-- Input for this task follows --

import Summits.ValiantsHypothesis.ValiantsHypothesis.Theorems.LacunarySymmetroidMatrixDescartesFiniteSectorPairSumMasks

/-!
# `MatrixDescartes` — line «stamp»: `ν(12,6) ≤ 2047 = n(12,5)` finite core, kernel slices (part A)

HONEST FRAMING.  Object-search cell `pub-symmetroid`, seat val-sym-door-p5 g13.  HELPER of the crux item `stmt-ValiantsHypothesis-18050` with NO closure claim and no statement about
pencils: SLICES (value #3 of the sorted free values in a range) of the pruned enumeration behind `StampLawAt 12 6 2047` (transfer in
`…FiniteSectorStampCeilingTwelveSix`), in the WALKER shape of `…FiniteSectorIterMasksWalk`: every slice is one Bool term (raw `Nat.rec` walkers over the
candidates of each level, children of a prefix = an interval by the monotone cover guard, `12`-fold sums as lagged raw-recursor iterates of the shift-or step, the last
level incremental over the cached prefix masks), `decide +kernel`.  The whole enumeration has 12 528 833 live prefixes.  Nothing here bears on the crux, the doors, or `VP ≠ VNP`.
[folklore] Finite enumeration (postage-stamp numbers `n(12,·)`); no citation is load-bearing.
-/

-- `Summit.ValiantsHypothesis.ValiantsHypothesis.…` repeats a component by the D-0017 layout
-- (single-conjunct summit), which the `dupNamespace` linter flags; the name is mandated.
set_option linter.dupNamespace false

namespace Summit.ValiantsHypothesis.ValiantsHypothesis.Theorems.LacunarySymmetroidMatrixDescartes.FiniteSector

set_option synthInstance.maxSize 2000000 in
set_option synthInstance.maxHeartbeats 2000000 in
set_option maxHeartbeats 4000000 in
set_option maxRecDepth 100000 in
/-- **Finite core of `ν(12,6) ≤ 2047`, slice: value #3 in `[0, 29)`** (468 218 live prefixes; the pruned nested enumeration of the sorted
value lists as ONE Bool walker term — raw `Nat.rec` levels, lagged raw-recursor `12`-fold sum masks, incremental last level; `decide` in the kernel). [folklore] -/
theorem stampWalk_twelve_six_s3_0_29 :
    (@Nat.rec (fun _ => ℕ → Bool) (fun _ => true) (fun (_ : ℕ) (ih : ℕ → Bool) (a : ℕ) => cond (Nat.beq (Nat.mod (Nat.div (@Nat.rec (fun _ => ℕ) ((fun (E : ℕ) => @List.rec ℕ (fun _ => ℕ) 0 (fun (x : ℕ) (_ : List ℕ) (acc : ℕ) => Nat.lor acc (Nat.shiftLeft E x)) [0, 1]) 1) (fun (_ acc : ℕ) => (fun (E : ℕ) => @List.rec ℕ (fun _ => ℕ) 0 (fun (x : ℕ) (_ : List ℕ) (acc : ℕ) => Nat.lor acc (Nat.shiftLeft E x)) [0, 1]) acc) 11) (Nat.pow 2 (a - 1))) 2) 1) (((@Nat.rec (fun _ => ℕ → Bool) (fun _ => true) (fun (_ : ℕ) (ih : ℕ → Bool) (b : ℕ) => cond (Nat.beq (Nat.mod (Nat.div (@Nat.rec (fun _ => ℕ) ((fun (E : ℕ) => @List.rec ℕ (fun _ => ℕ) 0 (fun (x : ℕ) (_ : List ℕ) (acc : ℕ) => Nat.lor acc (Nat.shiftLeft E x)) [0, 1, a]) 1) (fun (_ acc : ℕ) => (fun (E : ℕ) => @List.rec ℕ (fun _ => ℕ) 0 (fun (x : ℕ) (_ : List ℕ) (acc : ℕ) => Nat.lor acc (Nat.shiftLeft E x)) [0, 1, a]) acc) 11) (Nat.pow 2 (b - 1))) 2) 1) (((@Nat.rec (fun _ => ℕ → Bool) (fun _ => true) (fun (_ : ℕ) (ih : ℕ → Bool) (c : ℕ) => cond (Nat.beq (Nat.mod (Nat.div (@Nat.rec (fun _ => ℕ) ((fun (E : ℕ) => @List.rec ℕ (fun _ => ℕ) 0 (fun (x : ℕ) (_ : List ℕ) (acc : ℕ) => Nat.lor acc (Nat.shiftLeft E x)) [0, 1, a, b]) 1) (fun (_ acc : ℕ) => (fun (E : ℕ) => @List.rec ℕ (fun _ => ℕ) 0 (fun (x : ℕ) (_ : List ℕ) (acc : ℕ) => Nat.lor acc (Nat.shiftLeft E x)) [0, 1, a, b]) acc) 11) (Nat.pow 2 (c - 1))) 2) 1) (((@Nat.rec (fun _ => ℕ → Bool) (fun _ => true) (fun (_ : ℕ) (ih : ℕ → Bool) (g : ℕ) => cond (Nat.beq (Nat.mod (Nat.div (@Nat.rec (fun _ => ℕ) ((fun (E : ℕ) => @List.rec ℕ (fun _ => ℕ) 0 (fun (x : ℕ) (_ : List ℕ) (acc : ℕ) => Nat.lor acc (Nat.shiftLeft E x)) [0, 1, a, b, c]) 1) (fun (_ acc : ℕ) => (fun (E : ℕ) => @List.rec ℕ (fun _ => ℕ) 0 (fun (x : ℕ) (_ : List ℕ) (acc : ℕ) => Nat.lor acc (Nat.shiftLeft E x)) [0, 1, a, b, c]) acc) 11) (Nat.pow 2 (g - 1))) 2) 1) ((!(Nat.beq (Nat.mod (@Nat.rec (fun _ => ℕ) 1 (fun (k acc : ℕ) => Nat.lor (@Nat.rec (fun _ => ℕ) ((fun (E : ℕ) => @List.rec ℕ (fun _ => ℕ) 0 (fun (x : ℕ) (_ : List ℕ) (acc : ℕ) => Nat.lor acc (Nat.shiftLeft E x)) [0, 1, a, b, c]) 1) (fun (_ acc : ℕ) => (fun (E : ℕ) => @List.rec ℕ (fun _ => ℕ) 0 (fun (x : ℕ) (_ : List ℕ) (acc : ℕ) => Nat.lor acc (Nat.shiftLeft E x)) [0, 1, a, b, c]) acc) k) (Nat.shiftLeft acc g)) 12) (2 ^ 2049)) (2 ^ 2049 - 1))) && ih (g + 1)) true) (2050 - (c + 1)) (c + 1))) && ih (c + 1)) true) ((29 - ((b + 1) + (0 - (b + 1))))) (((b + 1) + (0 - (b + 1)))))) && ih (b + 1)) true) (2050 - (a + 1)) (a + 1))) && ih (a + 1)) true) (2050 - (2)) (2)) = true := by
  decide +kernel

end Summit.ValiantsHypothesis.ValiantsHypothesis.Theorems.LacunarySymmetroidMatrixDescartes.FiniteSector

-- Input for this task concluded --
-- Input for this task follows --

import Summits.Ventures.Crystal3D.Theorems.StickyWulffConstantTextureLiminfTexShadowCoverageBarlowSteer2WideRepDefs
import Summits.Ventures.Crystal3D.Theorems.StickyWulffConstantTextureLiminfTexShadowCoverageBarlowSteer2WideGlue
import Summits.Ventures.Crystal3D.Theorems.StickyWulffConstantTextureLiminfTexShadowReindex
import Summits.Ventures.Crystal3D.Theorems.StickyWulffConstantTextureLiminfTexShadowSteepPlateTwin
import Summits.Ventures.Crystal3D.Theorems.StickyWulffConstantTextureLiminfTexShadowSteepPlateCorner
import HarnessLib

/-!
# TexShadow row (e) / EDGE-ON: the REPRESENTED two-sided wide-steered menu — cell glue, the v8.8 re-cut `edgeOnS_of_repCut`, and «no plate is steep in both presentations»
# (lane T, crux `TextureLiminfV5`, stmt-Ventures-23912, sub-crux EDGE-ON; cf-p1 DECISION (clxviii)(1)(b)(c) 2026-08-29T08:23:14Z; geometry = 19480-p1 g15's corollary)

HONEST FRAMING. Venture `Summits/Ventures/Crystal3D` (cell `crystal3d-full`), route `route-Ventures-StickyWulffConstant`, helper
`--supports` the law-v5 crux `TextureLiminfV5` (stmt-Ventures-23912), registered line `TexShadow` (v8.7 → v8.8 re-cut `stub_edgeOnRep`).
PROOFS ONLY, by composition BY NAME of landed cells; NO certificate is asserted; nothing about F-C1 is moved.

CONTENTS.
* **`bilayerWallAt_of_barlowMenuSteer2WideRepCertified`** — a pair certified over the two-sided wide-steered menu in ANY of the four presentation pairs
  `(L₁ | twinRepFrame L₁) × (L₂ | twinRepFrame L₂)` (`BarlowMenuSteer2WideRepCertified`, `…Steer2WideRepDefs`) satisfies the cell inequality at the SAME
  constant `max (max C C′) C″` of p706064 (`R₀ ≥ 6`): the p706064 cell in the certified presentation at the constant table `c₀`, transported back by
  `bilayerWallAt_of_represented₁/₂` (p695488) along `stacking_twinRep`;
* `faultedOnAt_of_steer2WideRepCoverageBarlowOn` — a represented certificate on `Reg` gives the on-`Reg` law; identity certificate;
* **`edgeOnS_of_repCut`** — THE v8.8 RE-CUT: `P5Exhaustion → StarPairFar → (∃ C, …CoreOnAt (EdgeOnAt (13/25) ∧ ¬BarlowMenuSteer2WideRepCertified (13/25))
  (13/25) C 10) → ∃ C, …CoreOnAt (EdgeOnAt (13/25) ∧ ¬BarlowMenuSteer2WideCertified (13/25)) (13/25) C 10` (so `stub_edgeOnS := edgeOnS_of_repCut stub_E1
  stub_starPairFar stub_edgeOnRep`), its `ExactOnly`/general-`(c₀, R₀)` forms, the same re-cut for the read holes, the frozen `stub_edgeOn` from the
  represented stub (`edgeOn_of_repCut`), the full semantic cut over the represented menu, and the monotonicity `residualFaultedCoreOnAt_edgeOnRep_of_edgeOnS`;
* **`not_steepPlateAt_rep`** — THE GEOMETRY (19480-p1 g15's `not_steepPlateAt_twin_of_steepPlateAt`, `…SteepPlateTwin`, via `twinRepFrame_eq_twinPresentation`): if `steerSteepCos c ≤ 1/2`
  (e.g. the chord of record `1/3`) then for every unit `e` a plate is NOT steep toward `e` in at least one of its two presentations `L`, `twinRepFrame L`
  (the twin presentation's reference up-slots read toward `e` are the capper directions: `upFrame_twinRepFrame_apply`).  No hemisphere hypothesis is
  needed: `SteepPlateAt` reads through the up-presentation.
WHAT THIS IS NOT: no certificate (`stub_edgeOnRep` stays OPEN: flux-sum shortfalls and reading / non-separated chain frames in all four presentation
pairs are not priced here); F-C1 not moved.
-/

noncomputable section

-- Input for this task concluded --
-- Input for this task follows --

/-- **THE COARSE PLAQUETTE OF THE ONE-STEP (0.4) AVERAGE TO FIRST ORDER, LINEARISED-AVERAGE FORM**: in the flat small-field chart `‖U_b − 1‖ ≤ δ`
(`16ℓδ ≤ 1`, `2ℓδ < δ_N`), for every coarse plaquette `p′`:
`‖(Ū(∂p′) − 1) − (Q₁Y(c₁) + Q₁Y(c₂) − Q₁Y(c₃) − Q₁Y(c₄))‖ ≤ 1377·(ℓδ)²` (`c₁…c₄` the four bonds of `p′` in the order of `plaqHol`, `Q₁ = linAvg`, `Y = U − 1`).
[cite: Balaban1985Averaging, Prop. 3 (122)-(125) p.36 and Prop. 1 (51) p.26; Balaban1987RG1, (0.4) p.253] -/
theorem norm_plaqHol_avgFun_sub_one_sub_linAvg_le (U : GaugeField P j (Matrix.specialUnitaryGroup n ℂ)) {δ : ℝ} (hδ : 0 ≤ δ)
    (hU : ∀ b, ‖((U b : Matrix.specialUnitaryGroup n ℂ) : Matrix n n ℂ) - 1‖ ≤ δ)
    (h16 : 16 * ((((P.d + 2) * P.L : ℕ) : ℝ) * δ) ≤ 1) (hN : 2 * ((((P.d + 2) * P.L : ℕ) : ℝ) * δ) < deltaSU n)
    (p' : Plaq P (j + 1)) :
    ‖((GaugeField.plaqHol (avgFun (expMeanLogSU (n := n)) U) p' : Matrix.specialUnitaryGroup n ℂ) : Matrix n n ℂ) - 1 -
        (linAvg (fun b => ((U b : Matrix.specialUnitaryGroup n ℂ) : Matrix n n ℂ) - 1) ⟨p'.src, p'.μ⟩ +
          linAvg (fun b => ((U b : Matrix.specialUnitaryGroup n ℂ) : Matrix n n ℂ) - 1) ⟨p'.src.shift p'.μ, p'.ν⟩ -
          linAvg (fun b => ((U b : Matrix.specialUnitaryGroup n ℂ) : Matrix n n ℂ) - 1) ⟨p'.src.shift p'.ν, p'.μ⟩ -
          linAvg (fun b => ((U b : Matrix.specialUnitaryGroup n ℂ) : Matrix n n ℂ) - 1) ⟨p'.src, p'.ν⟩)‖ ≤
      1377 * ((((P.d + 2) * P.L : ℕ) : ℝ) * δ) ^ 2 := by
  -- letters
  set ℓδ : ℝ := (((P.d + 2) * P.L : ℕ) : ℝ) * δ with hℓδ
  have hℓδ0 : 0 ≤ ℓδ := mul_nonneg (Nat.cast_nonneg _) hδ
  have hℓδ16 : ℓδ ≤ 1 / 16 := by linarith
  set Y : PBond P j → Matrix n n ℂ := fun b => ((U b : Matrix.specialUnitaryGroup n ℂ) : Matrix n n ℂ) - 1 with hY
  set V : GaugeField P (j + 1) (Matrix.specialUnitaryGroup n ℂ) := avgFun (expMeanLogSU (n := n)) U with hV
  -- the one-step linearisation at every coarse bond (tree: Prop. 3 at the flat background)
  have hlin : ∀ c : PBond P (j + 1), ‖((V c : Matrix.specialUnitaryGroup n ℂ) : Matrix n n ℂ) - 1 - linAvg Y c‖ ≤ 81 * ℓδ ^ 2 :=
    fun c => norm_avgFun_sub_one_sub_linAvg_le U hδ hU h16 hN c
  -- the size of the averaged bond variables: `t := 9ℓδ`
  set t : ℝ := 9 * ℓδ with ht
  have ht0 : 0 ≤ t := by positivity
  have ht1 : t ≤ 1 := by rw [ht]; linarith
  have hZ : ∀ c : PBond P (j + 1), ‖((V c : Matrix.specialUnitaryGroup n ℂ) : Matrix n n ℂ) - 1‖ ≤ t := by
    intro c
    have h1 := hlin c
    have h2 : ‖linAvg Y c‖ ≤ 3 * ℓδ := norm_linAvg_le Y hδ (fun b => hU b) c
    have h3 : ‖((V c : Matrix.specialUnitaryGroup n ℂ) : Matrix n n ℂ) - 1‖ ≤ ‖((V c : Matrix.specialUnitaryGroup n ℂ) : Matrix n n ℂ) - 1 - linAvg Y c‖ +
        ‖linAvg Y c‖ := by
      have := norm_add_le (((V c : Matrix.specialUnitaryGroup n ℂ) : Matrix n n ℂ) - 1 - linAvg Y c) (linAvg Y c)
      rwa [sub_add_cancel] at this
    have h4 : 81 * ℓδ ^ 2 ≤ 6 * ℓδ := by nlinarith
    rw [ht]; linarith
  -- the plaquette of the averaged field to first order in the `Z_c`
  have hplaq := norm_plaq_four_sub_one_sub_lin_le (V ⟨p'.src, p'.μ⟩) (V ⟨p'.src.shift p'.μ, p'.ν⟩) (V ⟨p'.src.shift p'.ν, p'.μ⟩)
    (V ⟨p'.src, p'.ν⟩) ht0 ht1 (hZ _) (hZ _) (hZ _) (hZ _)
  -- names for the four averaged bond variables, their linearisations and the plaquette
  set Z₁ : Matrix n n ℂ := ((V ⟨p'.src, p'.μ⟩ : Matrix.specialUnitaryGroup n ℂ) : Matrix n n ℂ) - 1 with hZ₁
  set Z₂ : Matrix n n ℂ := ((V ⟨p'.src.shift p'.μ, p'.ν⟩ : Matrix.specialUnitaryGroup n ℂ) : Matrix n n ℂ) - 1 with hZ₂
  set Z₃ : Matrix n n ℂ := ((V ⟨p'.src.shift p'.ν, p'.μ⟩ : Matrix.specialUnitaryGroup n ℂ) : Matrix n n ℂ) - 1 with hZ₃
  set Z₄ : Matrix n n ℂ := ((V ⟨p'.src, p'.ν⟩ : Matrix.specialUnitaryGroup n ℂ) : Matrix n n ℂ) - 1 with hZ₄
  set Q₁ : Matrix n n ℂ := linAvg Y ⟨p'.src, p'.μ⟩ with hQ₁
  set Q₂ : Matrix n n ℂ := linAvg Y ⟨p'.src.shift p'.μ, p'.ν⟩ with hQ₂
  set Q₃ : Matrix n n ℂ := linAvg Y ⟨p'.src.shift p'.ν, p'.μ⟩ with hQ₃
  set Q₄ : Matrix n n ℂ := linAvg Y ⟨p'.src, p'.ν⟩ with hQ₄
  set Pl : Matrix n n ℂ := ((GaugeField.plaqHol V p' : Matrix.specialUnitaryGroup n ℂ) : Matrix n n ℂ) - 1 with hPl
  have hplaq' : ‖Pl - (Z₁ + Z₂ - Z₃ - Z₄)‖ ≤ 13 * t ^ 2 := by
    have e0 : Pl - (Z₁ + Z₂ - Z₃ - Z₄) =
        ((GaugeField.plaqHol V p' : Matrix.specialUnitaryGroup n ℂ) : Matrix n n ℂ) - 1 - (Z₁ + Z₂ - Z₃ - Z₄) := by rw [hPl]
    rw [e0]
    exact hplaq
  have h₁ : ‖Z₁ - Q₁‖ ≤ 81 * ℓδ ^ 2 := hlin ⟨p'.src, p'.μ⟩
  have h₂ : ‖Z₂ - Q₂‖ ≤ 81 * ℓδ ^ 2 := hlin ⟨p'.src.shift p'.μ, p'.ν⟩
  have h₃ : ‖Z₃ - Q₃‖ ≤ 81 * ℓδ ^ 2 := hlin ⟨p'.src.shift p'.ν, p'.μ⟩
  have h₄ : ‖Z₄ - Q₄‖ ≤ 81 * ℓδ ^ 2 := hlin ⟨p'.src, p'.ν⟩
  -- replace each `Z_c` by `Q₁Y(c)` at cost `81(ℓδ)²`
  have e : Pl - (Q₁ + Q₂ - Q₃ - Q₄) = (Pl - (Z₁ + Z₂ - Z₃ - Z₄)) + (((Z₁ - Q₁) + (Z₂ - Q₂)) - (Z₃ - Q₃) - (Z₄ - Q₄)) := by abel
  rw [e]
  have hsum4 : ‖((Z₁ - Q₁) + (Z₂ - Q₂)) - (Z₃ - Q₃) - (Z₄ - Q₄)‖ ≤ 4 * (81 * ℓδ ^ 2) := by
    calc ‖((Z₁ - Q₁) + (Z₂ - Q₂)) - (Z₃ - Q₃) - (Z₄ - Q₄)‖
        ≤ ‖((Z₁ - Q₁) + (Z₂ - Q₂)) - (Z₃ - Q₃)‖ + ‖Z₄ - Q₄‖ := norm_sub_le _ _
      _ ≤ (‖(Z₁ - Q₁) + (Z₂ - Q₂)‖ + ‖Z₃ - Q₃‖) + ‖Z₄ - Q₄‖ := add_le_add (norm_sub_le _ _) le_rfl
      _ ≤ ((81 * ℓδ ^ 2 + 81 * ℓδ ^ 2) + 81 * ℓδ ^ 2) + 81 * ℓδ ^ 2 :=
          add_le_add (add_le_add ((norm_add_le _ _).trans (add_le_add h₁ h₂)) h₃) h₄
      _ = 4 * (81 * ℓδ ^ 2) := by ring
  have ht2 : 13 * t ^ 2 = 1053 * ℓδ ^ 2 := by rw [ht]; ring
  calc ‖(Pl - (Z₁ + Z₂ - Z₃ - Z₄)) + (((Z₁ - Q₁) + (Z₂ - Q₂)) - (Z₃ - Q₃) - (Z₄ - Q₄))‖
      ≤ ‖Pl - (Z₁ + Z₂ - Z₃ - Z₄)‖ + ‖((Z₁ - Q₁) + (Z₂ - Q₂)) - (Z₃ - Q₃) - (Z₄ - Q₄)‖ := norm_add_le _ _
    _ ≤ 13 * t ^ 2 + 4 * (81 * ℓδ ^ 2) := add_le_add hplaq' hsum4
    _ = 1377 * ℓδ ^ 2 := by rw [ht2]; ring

-- Input for this task concluded --

• **Problem to work on**:
The output should be exactly the lines above from the line containing "PROOFS ONLY, by" to the line containing "four presentation pairs", inclusive, with no other lines.

• **Task solution**:
PROOFS ONLY, by composition BY NAME of landed cells; NO certificate is asserted; nothing about F-C1 is moved.

CONTENTS.
* **`bilayerWallAt_of_barlowMenuSteer2WideRepCertified`** — a pair certified over the two-sided wide-steered menu in ANY of the four presentation pairs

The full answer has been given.